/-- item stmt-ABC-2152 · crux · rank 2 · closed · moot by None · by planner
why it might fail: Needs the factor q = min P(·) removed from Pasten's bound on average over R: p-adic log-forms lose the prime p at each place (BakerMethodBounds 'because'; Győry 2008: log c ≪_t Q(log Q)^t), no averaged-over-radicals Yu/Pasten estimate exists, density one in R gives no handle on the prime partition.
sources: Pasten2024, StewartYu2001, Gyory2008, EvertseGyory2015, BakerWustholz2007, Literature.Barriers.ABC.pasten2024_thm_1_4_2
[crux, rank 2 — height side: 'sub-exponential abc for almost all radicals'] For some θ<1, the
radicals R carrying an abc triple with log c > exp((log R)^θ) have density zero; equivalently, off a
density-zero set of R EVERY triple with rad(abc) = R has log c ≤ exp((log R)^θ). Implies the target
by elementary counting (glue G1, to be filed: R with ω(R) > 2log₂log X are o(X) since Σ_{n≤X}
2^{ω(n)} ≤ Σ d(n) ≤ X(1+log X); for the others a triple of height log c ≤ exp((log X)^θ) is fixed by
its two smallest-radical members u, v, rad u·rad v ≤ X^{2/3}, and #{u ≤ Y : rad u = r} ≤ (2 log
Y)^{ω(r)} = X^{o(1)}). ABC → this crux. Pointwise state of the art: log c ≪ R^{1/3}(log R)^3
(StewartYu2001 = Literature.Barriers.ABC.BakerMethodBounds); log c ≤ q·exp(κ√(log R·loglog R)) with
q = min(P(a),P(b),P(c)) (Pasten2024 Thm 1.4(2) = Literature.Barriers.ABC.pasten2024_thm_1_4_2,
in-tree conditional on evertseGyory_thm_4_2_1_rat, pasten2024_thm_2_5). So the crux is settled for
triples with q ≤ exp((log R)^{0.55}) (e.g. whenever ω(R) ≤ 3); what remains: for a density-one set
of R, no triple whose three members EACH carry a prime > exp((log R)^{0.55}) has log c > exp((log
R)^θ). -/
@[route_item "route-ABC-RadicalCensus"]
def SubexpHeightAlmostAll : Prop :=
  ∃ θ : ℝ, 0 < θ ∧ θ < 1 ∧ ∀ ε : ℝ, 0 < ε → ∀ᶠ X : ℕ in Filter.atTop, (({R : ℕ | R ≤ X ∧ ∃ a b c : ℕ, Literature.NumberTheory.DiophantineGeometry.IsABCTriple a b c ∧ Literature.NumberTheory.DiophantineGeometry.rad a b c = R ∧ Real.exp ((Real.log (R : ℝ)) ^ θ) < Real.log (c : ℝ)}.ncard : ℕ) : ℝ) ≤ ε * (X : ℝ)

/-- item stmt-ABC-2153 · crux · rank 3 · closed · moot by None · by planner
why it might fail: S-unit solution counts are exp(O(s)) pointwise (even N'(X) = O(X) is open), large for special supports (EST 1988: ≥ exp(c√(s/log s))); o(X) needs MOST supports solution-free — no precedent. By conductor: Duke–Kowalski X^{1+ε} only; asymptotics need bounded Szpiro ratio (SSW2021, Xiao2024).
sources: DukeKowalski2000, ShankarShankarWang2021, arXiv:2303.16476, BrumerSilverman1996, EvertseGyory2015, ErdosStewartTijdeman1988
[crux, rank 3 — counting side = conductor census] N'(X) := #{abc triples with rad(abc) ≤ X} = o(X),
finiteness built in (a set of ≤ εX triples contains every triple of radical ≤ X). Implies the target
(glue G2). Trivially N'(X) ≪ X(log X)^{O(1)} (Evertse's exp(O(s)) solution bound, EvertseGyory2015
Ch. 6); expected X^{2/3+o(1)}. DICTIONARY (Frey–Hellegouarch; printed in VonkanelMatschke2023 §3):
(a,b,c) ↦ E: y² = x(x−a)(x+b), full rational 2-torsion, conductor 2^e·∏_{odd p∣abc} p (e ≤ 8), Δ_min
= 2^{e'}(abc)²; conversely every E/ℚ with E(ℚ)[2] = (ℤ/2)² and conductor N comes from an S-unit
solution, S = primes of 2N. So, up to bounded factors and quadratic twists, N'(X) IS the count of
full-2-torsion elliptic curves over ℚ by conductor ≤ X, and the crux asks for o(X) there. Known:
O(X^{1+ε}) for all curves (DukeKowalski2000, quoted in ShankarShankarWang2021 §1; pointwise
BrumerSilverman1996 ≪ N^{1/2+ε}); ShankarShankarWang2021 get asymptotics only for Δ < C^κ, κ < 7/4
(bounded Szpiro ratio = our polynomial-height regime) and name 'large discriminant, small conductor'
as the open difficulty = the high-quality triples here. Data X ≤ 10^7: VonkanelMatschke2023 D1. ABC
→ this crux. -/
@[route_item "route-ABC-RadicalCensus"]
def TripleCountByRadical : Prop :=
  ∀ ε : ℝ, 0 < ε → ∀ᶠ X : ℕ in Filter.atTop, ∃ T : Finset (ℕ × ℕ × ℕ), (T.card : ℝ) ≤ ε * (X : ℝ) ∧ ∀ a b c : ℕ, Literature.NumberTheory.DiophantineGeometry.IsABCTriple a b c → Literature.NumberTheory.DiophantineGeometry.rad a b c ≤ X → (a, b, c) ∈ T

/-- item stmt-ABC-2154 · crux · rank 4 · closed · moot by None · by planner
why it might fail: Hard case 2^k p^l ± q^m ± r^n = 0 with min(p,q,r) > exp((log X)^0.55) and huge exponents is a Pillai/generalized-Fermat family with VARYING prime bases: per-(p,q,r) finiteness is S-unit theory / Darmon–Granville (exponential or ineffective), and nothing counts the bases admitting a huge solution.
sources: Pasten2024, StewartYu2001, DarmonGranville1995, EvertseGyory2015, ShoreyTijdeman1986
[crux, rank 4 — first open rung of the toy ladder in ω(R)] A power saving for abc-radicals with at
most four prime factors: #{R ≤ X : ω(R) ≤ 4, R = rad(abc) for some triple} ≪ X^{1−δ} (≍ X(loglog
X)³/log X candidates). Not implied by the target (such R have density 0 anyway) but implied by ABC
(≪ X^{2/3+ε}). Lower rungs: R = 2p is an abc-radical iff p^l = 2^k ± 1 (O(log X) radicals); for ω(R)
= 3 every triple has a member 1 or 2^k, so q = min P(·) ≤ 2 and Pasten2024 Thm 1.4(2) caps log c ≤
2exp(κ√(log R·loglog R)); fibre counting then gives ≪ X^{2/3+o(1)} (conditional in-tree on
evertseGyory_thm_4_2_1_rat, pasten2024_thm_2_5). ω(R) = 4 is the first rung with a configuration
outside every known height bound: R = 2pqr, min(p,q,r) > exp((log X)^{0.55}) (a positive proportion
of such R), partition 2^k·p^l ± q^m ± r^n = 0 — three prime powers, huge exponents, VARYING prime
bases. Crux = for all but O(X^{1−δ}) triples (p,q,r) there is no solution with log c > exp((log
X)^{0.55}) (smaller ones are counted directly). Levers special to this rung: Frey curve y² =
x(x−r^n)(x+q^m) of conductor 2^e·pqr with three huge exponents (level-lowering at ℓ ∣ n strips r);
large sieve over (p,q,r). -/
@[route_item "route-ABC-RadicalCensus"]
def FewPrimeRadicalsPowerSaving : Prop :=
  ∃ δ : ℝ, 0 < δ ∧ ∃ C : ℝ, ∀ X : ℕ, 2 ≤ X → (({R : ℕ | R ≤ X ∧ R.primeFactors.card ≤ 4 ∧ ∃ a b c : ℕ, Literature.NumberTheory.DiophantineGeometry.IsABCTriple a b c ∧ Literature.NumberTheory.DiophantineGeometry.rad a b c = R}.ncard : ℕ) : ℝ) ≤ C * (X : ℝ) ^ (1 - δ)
+===+
### Requirement
In the material above, how many lines include the word "bases"? State that number alone.

### Task output
2